You’ve probably written this:

useEffect(() => {
  async function fetchUser() {
    const res = await fetch(`/api/user/${userId}`);
    const data = await res.json();
    setUser(data);
  }

  fetchUser();
}, [userId]);

It looks fine. It has a dependency array. But imagine a dropdown where the user selects different user IDs quickly. If the second request resolves before the first, you’ll render the wrong user. Here’s why.

What useEffect actually is

useEffect is a React hook that lets you synchronize a component with an external system. That is the official definition.

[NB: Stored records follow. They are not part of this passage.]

import Mathlib
import Summits.Ventures.PercRepro2.Defs
import Summits.Ventures.PercRepro2.Harris
import Summits.Ventures.PercRepro2.Graph
import Summits.Ventures.PercRepro2.Events
import Summits.Ventures.PercRepro2.PsiPendantLemmas
import Summits.Ventures.PercRepro2.PsiUniExplored
import Summits.Ventures.PercRepro2.PsiTEdge

/-!
# An edge inside the explored `t`-component changes nothing (PercRepro2, p2)

If both ends of `f` lie in the explored `t`-component of `p` (the component of `t` along the
pinned-open edges), then on a configuration respecting the open pins off `f` the two pins of `f`
give the same connections: the ends are already joined along pinned-open edges.  Consequently every
connection event has the same probability at `p[f↦0]` and `p[f↦1]` (`prob_update_eq_of_internal`),
and the sixteen pinned masses of the (Ψ)-slack coincide — the glue for the internal-edge case of the
`t`-exploration frame (P2-G18-BERN.md §7h).

* `conn_update_true_iff_of_internal` — the pointwise statement;
* `prob_update_eq_of_internal` — the probabilities of a connection event agree at both pins.
-/

namespace Summit.Ventures.PercRepro2

section Internal

variable {V : Type*} {E : Type*} [DecidableEq E] {R : Type*} [CommRing R] [LinearOrder R]

/-- With both ends of `f` in the explored component and `ω` respecting the open pins off `f`,
opening or closing `f` changes no connection. -/
lemma conn_update_true_iff_of_internal {ends : E → Sym2 V} {p : E → R} {ω : Config E} {f : E}
    {t a b x z : V} (hf : ends f = s(a, b))
    (ha : Conn ends (fun e => decide (p e = 1)) t a) (hb : Conn ends (fun e => decide (p e = 1)) t b)
    (hpf : p f ≠ 1) (h1 : ∀ e, e ≠ f → p e = 1 → ω e = true) :
    Conn ends (Function.update ω f true) x z ↔ Conn ends (Function.update ω f false) x z := by
  have hle : (fun e => decide (p e = 1)) ≤ Function.update ω f false := by
    refine pinned_le_of_respects_off hpf fun e he hpe => ?_
    rw [Function.update_of_ne he]; exact h1 e he hpe
  have hab : Conn ends (Function.update ω f false) a b :=
    conn_trans (conn_symm (conn_mono hle ha)) (conn_mono hle hb)
  constructor
  · intro h
    -- the closed-world cluster of `x` is closed under the open-world edges
    have hS : ∀ c ∈ {v | Conn ends (Function.update ω f false) x v}, ∀ d,
        (openGraph ends (Function.update ω f true)).Adj c d →
          d ∈ {v | Conn ends (Function.update ω f false) x v} := by
      intro c hc d hcd
      simp only [Set.mem_setOf_eq] at hc ⊢
      obtain ⟨hne, e, he, hends⟩ := openGraph_adj.1 hcd
      by_cases hef : e = f
      · subst hef
        rw [hf] at hends
        rcases Sym2.eq_iff.1 hends with ⟨rfl, rfl⟩ | ⟨rfl, rfl⟩
        · exact conn_trans hc hab
        · exact conn_trans hc (conn_symm hab)
      · rw [Function.update_of_ne hef] at he
        have hadj : (openGraph ends (Function.update ω f false)).Adj c d :=
          openGraph_adj.2 ⟨hne, e, by rw [Function.update_of_ne hef]; exact he, hends⟩
        exact conn_trans hc (SimpleGraph.Adj.reachable hadj)
    exact mem_of_conn_of_closed hS (conn_refl _ _ _) h
  · exact conn_mono (update_false_le_update_true ω f)

end Internal

section InternalProb

variable {V : Type*} {E : Type*} [Fintype E] [DecidableEq E] {R : Type*} [CommRing R]
  [LinearOrder R]

/-- With both ends of `f` in the explored component, a connection event has the same probability
with `f` pinned open and pinned closed. -/
lemma prob_update_eq_of_internal (p : E → R) (ends : E → Sym2 V) {f : E} {t a b x z : V}
    (hf : ends f = s(a, b))
    (ha : Conn ends (fun e => decide (p e = 1)) t a) (hb : Conn ends (fun e => decide (p e = 1)) t b)
    (hpf : p f ≠ 1) :
    prob (Function.update p f 1) (connEvent ends x z) =
      prob (Function.update p f 0) (connEvent ends x z) := by
  refine prob_update_one_eq_prob_update_zero_of_respects p f fun ω _ h1 => ?_
  simp only [mem_connEvent]
  exact conn_update_true_iff_of_internal hf ha hb hpf h1

end InternalProb

end Summit.Ventures.PercRepro2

We use it for connecting to anything that isn’t controlled by React.

Dependency array traps

Probably the most important thing to know about useEffect is the dependency array. It controls when the effect runs.

No dependency array

useEffect(() => {
  async function fetchUser() {
    const res = await fetch(`/api/user/${userId}`);
    const data = await res.json();
    setUser(data);
  }

  fetchUser();
});

It runs after every render.

Empty dependency array

useEffect(() => {
  async function fetchUser() {
    const res = await fetch(`/api/user/${userId}`);
    const data = await res.json();
    setUser(data);
  }

  fetchUser();
}, []);

Runs once after the component mounts.

Values inside dependency array

useEffect(() => {
  async function fetchUser() {
    const res = await fetch(`/api/user/${userId}`);
    const data = await res.json();
    setUser(data);
  }

  fetchUser();
}, [userId]);

It runs only when dependency changes.